In the final days of the Liberal government, members of parliament and the senate pushed through an interesting bit of legislation that could have a significant effect on retirement planning strategies for business owners.

The Wage Earner Protection Program Act was given royal assent on November 25, 2005, without public consultation or amendments, just two days before a non-confidence motion collapsed the minority Liberal government.

The bill was passed so quickly that the Senate standing committee returned the bill, without amendments, on the condition that it would not go into effect until June 30, 2006 in order to allow time to study the bill and hold public consultations on related regulation proposals.

“It went through the house very quickly because it was a very popular bill. Politically, obviously, it’s a very positive bill. The theory behind it is good,” says Ralf Hensel, IFIC’s senior counsel.

Among other things, the act amends the Bankruptcy and Insolvency Act and the Companies’ Creditors Arrangement Act, the Canadian equivalent of Chapter 11 in the United States, to protect unpaid employee wages in the event a company declares bankruptcy.

Most notable for financial planners, however, is the fact that the bill also makes RRSPs and RRIFs exempt from the list of assets that can be seized by creditors in bankruptcy.

The act blocks any premeditated sheltering on the part of anyone about to declare bankruptcy. The claw-back provision says any assets transferred into the RRSP in the year preceding the bankruptcy declaration, are not protected from creditors.

Along with this claw-back, the act included two anti-avoidance proposals, including a cap on how much could be sheltered in an RRSP in the event a client declares bankruptcy and possible “locking-in” mechanisms that could be added into regulations at a later date, once the Senate has the chance to review them. The details of both proposals — whether the cap is a “hard cap”, a figure set out in regulations, or one based on a mathematical formula; and rules outlining how clients could unwind locked-in assets, have not been determined.

This review is expected to begin next month. This week, IFIC submitted a letter to the Standing Senate Committee on Banking, Trade and Commerce to outline its position, endorse the act and make recommendations regarding the proposed regulations.

IFIC says the act “begins the process of putting all registered retirement savings plans and registered retirement income funds on the same level-playing field as both employer-sponsored registered pension plans (RPPs) and insurance based products like segregated funds and insurance-based deposit RRSPs and RRIFs. That being said, we are concerned that the act, in its present form, does not go far enough.”

In its list of recommendations, the fund industry group says all RRSPs and RRIFs should be exempt from seizure generally and the exemption should not be restricted to situations when the debtor is bankrupt.

Hensel admits that of the recommendations, this first provision likely won’t be addressed in the consultation process. “The only one in our letter that isn’t going to be dealt with too quickly, I think, is the first [recommendation], which is where we think protection should be extended to cover non-bankruptcy insolvency situations,” he says. “But that’s a provincial matter. To what extent does the Senate have authority to influence the provinces? We put it in there because we want to make sure that it’s understood that pensions and insurance products still have greater protections.”
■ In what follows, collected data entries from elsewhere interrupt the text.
import Summits.QuantumAdvantage.QuantumAdvantage.Theorems.CubicForrelationNearExactIsExactTwelveLevelSixPrep

/-!
# Crux `CubicForrelation.NearExactIsExact` (stmt-QuantumAdvantage-14043) — n = 12, level ≥ 6: (H3)/(H4) on the 9-flat tolerating an off-flat
  residual divisible by 8

Certificate seat `b2b-cforr-cert` (gen 13).  HONEST FRAMING: a lemma (standard axioms) for the level-`≥ 6` analysis of the whole window top
`(59/64, 1)` on 12 bits; finite-slice bookkeeping, NOT summit progress.

`tw6_H34_tol`: cubic `f, g`, `W_g = 64u''`, `Z = {u'' even} = x_Z ⊕ V₀` (`#V₀ = 512`), and `8 ∣ e` off `Z` (`e = u'' − (−1)^f`).  Then
(H3) `4 ∣ Σ_{3-flat ⊂ Z} e` and (H4) `8 ∣ Σ_{4-flat ⊂ Z} e` (parametrised flats, directions in `V₀`).  Same mechanism as `tw6_H34` (three
transversal directions `ep_dirs3`, localisation `ep_loc3`), applied to the truncation `(u − 4s)·1_Z`, whose flat sums agree with those of
`u − 4s` modulo `32`.

References: J. Ax (1964) / R. J. McEliece (1972); MacWilliams–Sloane (1977) Ch. 13 §3.  Everything below is proved from Mathlib and the
tree; axioms are the standard three.
-/

set_option linter.dupNamespace false -- D-0017: single-problem summit ⇒ `QuantumAdvantage.QuantumAdvantage` by design

noncomputable section

namespace Summit.QuantumAdvantage.QuantumAdvantage.Theorems.CubicForrelation.NearExactIsExact

open Finset
open Literature.Computability.QuantumComplexity
open Literature.Computability.QuantumComplexity.BuzetChailloux (bxor zeroVec bxor_bxor_cancel_left bxor_zeroVec zeroVec_bxor bxor_comm
  bxor_self)
open Literature.Computability.QuantumComplexity.DerivativeWalsh (W)

/-! ### The tolerant (H3)/(H4) -/

/-- **(H3) and (H4), tolerant version.**  As `tw6_H34`, but assuming only `8 ∣ e` off `Z` (`e = u'' − (−1)^f`): the truncation
`(u − 4s)·1_Z` has the same 6-flat sums mod `16` and 7-flat sums mod `32` as `u − 4s = 4e`, and `ep_loc3` localises them to `Z`: every
parametrised 3-flat sum of `e` inside `Z` is `≡ 0 (mod 4)` and every 4-flat sum is `≡ 0 (mod 8)`. [this work] -/
theorem tw6_H34_tol (f g : (Fin (6 + 6) → Bool) → Bool) (hf : IsDegLeFun 3 f) (hg : IsDegLeFun 3 g)
    (u'' : (Fin (6 + 6) → Bool) → ℤ) (hu'' : ∀ x, W (fun y => signOf (g y)) x = (2 : ℝ) ^ 6 * (u'' x : ℝ))
    (V₀ : Finset (Fin (6 + 6) → Bool)) (xZ : Fin (6 + 6) → Bool) (h0 : zeroVec ∈ V₀)
    (hadd : ∀ a ∈ V₀, ∀ b ∈ V₀, bxor a b ∈ V₀) (hcardV : #V₀ = 512)
    (hS : (univ.filter fun x : Fin (6 + 6) → Bool => ¬ Odd (u'' x)) = V₀.image (bxor xZ))
    (hoff8 : ∀ y, y ∉ (univ.filter fun x : Fin (6 + 6) → Bool => ¬ Odd (u'' x)) → (8 : ℤ) ∣ u'' y - sZ (f y)) :
    (∀ x ∈ (univ.filter fun x : Fin (6 + 6) → Bool => ¬ Odd (u'' x)), ∀ a b c : Fin (6 + 6) → Bool,
      a ∈ V₀ → b ∈ V₀ → c ∈ V₀ →
      (4 : ℤ) ∣ ∑ ε : Fin 3 → Bool, (u'' (fun j => x j ^^ decide (Odd #(univ.filter fun i =>
        ε i && (![a, b, c] : Fin 3 → Fin (6 + 6) → Bool) i j))) - sZ (f (fun j => x j ^^ decide (Odd #(univ.filter fun i =>
        ε i && (![a, b, c] : Fin 3 → Fin (6 + 6) → Bool) i j)))))) ∧
    (∀ x ∈ (univ.filter fun x : Fin (6 + 6) → Bool => ¬ Odd (u'' x)), ∀ a₀ a₁ a₂ a₃ : Fin (6 + 6) → Bool,
      a₀ ∈ V₀ → a₁ ∈ V₀ → a₂ ∈ V₀ → a₃ ∈ V₀ →
      (8 : ℤ) ∣ ∑ ε : Fin 4 → Bool, (u'' (fun j => x j ^^ decide (Odd #(univ.filter fun i =>
        ε i && (![a₀, a₁, a₂, a₃] : Fin 4 → Fin (6 + 6) → Bool) i j))) - sZ (f (fun j => x j ^^ decide (Odd #(univ.filter fun i =>
        ε i && (![a₀, a₁, a₂, a₃] : Fin 4 → Fin (6 + 6) → Bool) i j)))))) := by
  classical
  set Z := univ.filter (fun x : Fin (6 + 6) → Bool => ¬ Odd (u'' x)) with hZdef
  set u : (Fin (6 + 6) → Bool) → ℤ := fun x => 4 * u'' x with hudef
  have hu : ∀ x, W (fun y => signOf (g y)) x = (2 : ℝ) ^ 4 * (u x : ℝ) := by
    intro x; rw [hu'' x]; simp only [u]; push_cast; ring
  set e : (Fin (6 + 6) → Bool) → ℤ := fun x => u'' x - sZ (f x) with hedef
  show (∀ x ∈ Z, ∀ a b c : Fin (6 + 6) → Bool, a ∈ V₀ → b ∈ V₀ → c ∈ V₀ →
      (4 : ℤ) ∣ ∑ ε : Fin 3 → Bool, e (fun j => x j ^^ decide (Odd #(univ.filter fun i =>
        ε i && (![a, b, c] : Fin 3 → Fin (6 + 6) → Bool) i j)))) ∧
    (∀ x ∈ Z, ∀ a₀ a₁ a₂ a₃ : Fin (6 + 6) → Bool, a₀ ∈ V₀ → a₁ ∈ V₀ → a₂ ∈ V₀ → a₃ ∈ V₀ →
      (8 : ℤ) ∣ ∑ ε : Fin 4 → Bool, e (fun j => x j ^^ decide (Odd #(univ.filter fun i =>
        ε i && (![a₀, a₁, a₂, a₃] : Fin 4 → Fin (6 + 6) → Bool) i j))))
  have hFe : ∀ y, u y - 4 * sZ (f y) = 4 * e y := fun y => by simp only [u, e]; ring
  have hPV : ∀ x, x ∈ Z → ∀ a ∈ V₀, bxor x a ∈ Z := fun x hx a ha => fl1_coset_vadd hadd hS hx ha

  -- ON Z: three transversal directions localise the 6-/7-flat sums: (H3) `4 ∣ Σ_{3-flat} e`, (H4) `8 ∣ Σ_{4-flat} e`
  -- the truncation `F' = (u − 4s)·1_Z`; off `Z` the difference `u − 4s = 4e` is a multiple of `32`
  set F' : (Fin (6 + 6) → Bool) → ℤ := fun y => if y ∈ Z then u y - 4 * sZ (f y) else 0 with hF'
  have hF0 : ∀ y, y ∉ Z → F' y = 0 := fun y hy => by simp only [F', if_neg hy]
  have hdiffF : ∀ y, (32 : ℤ) ∣ (u y - 4 * sZ (f y)) - F' y := by
    intro y
    by_cases hy : y ∈ Z
    · simp only [F', if_pos hy, sub_self]; exact dvd_zero _
    · simp only [F', if_neg hy, sub_zero]
      obtain ⟨k, hk⟩ := hoff8 y hy
      have hk' : e y = 8 * k := hk
      exact ⟨k, by rw [hFe, hk']; ring⟩
  obtain ⟨t₁, -, t₂, -, t₃, -, n1, n2, n21, n3, n31, n32, n321⟩ := ep_dirs3 univ V₀ (by
    rw [hcardV, card_univ, Fintype.card_fun, Fintype.card_bool, Fintype.card_fin]; norm_num)
  have hz : ∀ p ∈ Z, ∀ w, w ∉ V₀ → F' (bxor p w) = 0 :=
    fun p hp w hw => hF0 _ (fl1_coset_out h0 hadd hS hp hw)
  have hloc : ∀ {k : ℕ} (x : Fin (6 + 6) → Bool) (a : Fin k → Fin (6 + 6) → Bool),
      (∀ ε : Fin k → Bool, (fun j => x j ^^ decide (Odd #(univ.filter fun i => ε i && a i j))) ∈ Z) →
      ∑ ε : Fin (k + 3) → Bool, F' (fun j => x j ^^ decide (Odd #(univ.filter fun i =>
          ε i && (Matrix.vecCons t₁ (Matrix.vecCons t₂ (Matrix.vecCons t₃ a)) : Fin (k + 3) → Fin (6 + 6) → Bool) i j))) =
      ∑ ε : Fin k → Bool, 4 * e (fun j => x j ^^ decide (Odd #(univ.filter fun i => ε i && a i j))) := by
    intro k x a hin
    have key := ep_loc3 F' x t₁ t₂ t₃ a
      (fun ε => hz _ (hin ε) t₁ n1) (fun ε => hz _ (hin ε) t₂ n2)
      (fun ε => by rw [iw_bxor_assoc]; exact hz _ (hin ε) _ n21)
      (fun ε => hz _ (hin ε) t₃ n3)
      (fun ε => by rw [iw_bxor_assoc]; exact hz _ (hin ε) _ n31)
      (fun ε => by rw [iw_bxor_assoc]; exact hz _ (hin ε) _ n32)
      (fun ε => by rw [iw_bxor_assoc, iw_bxor_assoc]; exact hz _ (hin ε) _ n321)
    rw [key]
    exact sum_congr rfl fun ε _ => by simp only [F', if_pos (hin ε)]; exact hFe _
  have H3 : ∀ x ∈ Z, ∀ a b c : Fin (6 + 6) → Bool, a ∈ V₀ → b ∈ V₀ → c ∈ V₀ →
      (4 : ℤ) ∣ ∑ ε : Fin 3 → Bool, e (fun j => x j ^^ decide (Odd #(univ.filter fun i =>
        ε i && (![a, b, c] : Fin 3 → Fin (6 + 6) → Bool) i j))) := by
    intro x hx a b c ha hb hc
    have hin : ∀ ε : Fin 3 → Bool, (fun j => x j ^^ decide (Odd #(univ.filter fun i =>
        ε i && (![a, b, c] : Fin 3 → Fin (6 + 6) → Bool) i j))) ∈ Z :=
      fun ε => fr_mem_flatPt3 V₀ h0 (· ∈ Z) hPV hx ![a, b, c] (fun i => by fin_cases i <;> assumption) ε
    have h16 := fs_flat_sum_dvd (e := 4) g u hg hu x ![t₁, t₂, t₃, a, b, c] (by norm_num)
    obtain ⟨zf, hzf⟩ := sl_sum_sZ_flat f hf x ![t₁, t₂, t₃, a, b, c]
    have hzf' : ∑ ε : Fin 6 → Bool, 4 * sZ (f (fun j => x j ^^ decide (Odd #(univ.filter fun i =>
          ε i && (![t₁, t₂, t₃, a, b, c] : Fin 6 → Fin (6 + 6) → Bool) i j)))) = 16 * zf := by
      rw [← mul_sum, hzf]; norm_num; ring
    have h16n : (16 : ℤ) ∣ ∑ ε : Fin 6 → Bool, u (fun j => x j ^^ decide (Odd #(univ.filter fun i =>
          ε i && (![t₁, t₂, t₃, a, b, c] : Fin 6 → Fin (6 + 6) → Bool) i j))) := by
      have e16 : (2 : ℤ) ^ 4 = 16 := by norm_num
      rw [e16] at h16; exact h16
    have h16' : (16 : ℤ) ∣ ∑ ε : Fin 6 → Bool, (u (fun j => x j ^^ decide (Odd #(univ.filter fun i =>
          ε i && (![t₁, t₂, t₃, a, b, c] : Fin 6 → Fin (6 + 6) → Bool) i j))) -
        4 * sZ (f (fun j => x j ^^ decide (Odd #(univ.filter fun i =>
          ε i && (![t₁, t₂, t₃, a, b, c] : Fin 6 → Fin (6 + 6) → Bool) i j))))) := by
      rw [sum_sub_distrib, hzf']
      exact dvd_sub h16n (Dvd.intro _ rfl)
    have h16'' : (16 : ℤ) ∣ ∑ ε : Fin 6 → Bool, F' (fun j => x j ^^ decide (Odd #(univ.filter fun i =>
          ε i && (![t₁, t₂, t₃, a, b, c] : Fin 6 → Fin (6 + 6) → Bool) i j))) := by
      have hd : (32 : ℤ) ∣ ∑ ε : Fin 6 → Bool, ((u (fun j => x j ^^ decide (Odd #(univ.filter fun i =>
          ε i && (![t₁, t₂, t₃, a, b, c] : Fin 6 → Fin (6 + 6) → Bool) i j))) -
        4 * sZ (f (fun j => x j ^^ decide (Odd #(univ.filter fun i =>
          ε i && (![t₁, t₂, t₃, a, b, c] : Fin 6 → Fin (6 + 6) → Bool) i j))))) -
        F' (fun j => x j ^^ decide (Odd #(univ.filter fun i =>
          ε i && (![t₁, t₂, t₃, a, b, c] : Fin 6 → Fin (6 + 6) → Bool) i j)))) := dvd_sum fun ε _ => hdiffF _
      rw [sum_sub_distrib] at hd
      have hd' : (16 : ℤ) ∣ _ := (show (16 : ℤ) ∣ 32 by norm_num).trans hd
      have := dvd_sub h16' hd'
      simpa using this
    rw [hloc x ![a, b, c] hin, ← mul_sum] at h16''
    obtain ⟨k16, hk16⟩ := h16''
    exact ⟨k16, by linarith⟩
  have H4 : ∀ x ∈ Z, ∀ a₀ a₁ a₂ a₃ : Fin (6 + 6) → Bool, a₀ ∈ V₀ → a₁ ∈ V₀ → a₂ ∈ V₀ → a₃ ∈ V₀ →
      (8 : ℤ) ∣ ∑ ε : Fin 4 → Bool, e (fun j => x j ^^ decide (Odd #(univ.filter fun i =>
        ε i && (![a₀, a₁, a₂, a₃] : Fin 4 → Fin (6 + 6) → Bool) i j))) := by
    intro x hx a₀ a₁ a₂ a₃ ha₀ ha₁ ha₂ ha₃
    have hin : ∀ ε : Fin 4 → Bool, (fun j => x j ^^ decide (Odd #(univ.filter fun i =>
        ε i && (![a₀, a₁, a₂, a₃] : Fin 4 → Fin (6 + 6) → Bool) i j))) ∈ Z :=
      fun ε => fr_mem_flatPt4 V₀ h0 (· ∈ Z) hPV hx ![a₀, a₁, a₂, a₃] (fun i => by fin_cases i <;> assumption) ε
    have h32 := fs_flat_sum_dvd (e := 5) g u hg hu x ![t₁, t₂, t₃, a₀, a₁, a₂, a₃] (by norm_num)
    obtain ⟨zf, hzf⟩ := sl_sum_sZ_flat f hf x ![t₁, t₂, t₃, a₀, a₁, a₂, a₃]
    have hzf' : ∑ ε : Fin 7 → Bool, 4 * sZ (f (fun j => x j ^^ decide (Odd #(univ.filter fun i =>
          ε i && (![t₁, t₂, t₃, a₀, a₁, a₂, a₃] : Fin 7 → Fin (6 + 6) → Bool) i j)))) = 32 * zf := by
      rw [← mul_sum, hzf]; norm_num; ring
    have h32n : (32 : ℤ) ∣ ∑ ε : Fin 7 → Bool, u (fun j => x j ^^ decide (Odd #(univ.filter fun i =>
          ε i && (![t₁, t₂, t₃, a₀, a₁, a₂, a₃] : Fin 7 → Fin (6 + 6) → Bool) i j))) := by
      have e32 : (2 : ℤ) ^ 5 = 32 := by norm_num
      rw [e32] at h32; exact h32
    have h32' : (32 : ℤ) ∣ ∑ ε : Fin 7 → Bool, (u (fun j => x j ^^ decide (Odd #(univ.filter fun i =>
          ε i && (![t₁, t₂, t₃, a₀, a₁, a₂, a₃] : Fin 7 → Fin (6 + 6) → Bool) i j))) -
        4 * sZ (f (fun j => x j ^^ decide (Odd #(univ.filter fun i =>
          ε i && (![t₁, t₂, t₃, a₀, a₁, a₂, a₃] : Fin 7 → Fin (6 + 6) → Bool) i j))))) := by
      rw [sum_sub_distrib, hzf']
      exact dvd_sub h32n (Dvd.intro _ rfl)
    have h32'' : (32 : ℤ) ∣ ∑ ε : Fin 7 → Bool, F' (fun j => x j ^^ decide (Odd #(univ.filter fun i =>
          ε i && (![t₁, t₂, t₃, a₀, a₁, a₂, a₃] : Fin 7 → Fin (6 + 6) → Bool) i j))) := by
      have hd : (32 : ℤ) ∣ ∑ ε : Fin 7 → Bool, ((u (fun j => x j ^^ decide (Odd #(univ.filter fun i =>
          ε i && (![t₁, t₂, t₃, a₀, a₁, a₂, a₃] : Fin 7 → Fin (6 + 6) → Bool) i j))) -
        4 * sZ (f (fun j => x j ^^ decide (Odd #(univ.filter fun i =>
          ε i && (![t₁, t₂, t₃, a₀, a₁, a₂, a₃] : Fin 7 → Fin (6 + 6) → Bool) i j))))) -
        F' (fun j => x j ^^ decide (Odd #(univ.filter fun i =>
          ε i && (![t₁, t₂, t₃, a₀, a₁, a₂, a₃] : Fin 7 → Fin (6 + 6) → Bool) i j)))) := dvd_sum fun ε _ => hdiffF _
      rw [sum_sub_distrib] at hd
      have := dvd_sub h32' hd
      simpa using this
    rw [hloc x ![a₀, a₁, a₂, a₃] hin, ← mul_sum] at h32''
    obtain ⟨k32, hk32⟩ := h32''
    exact ⟨k32, by linarith⟩
  exact ⟨H3, H4⟩

end Summit.QuantumAdvantage.QuantumAdvantage.Theorems.CubicForrelation.NearExactIsExact

end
The remaining two recommendations address the proposed locking-in requirements — a move that IFIC says is unnecessary and creates a huge administrative burden that will result in added costs.

“This is simply a proposal. It may get added into the regulation, it may not. I think it’s likely that you won’t see them [enacted],” says Hensel. “We believe that there is enough general bankruptcy creditor protection. The fraudulent conveyance, preference and reviewable transaction rules, there are already a lot of them out there.”

“We think that any potential abuse by debtors is already adequately covered by that. To build a complicated lock in system, in our view there aren’t even mutual funds or banking products out there now, that could be locked in this way. You would need to create a whole new set of products. It’s just too much of a hassle.”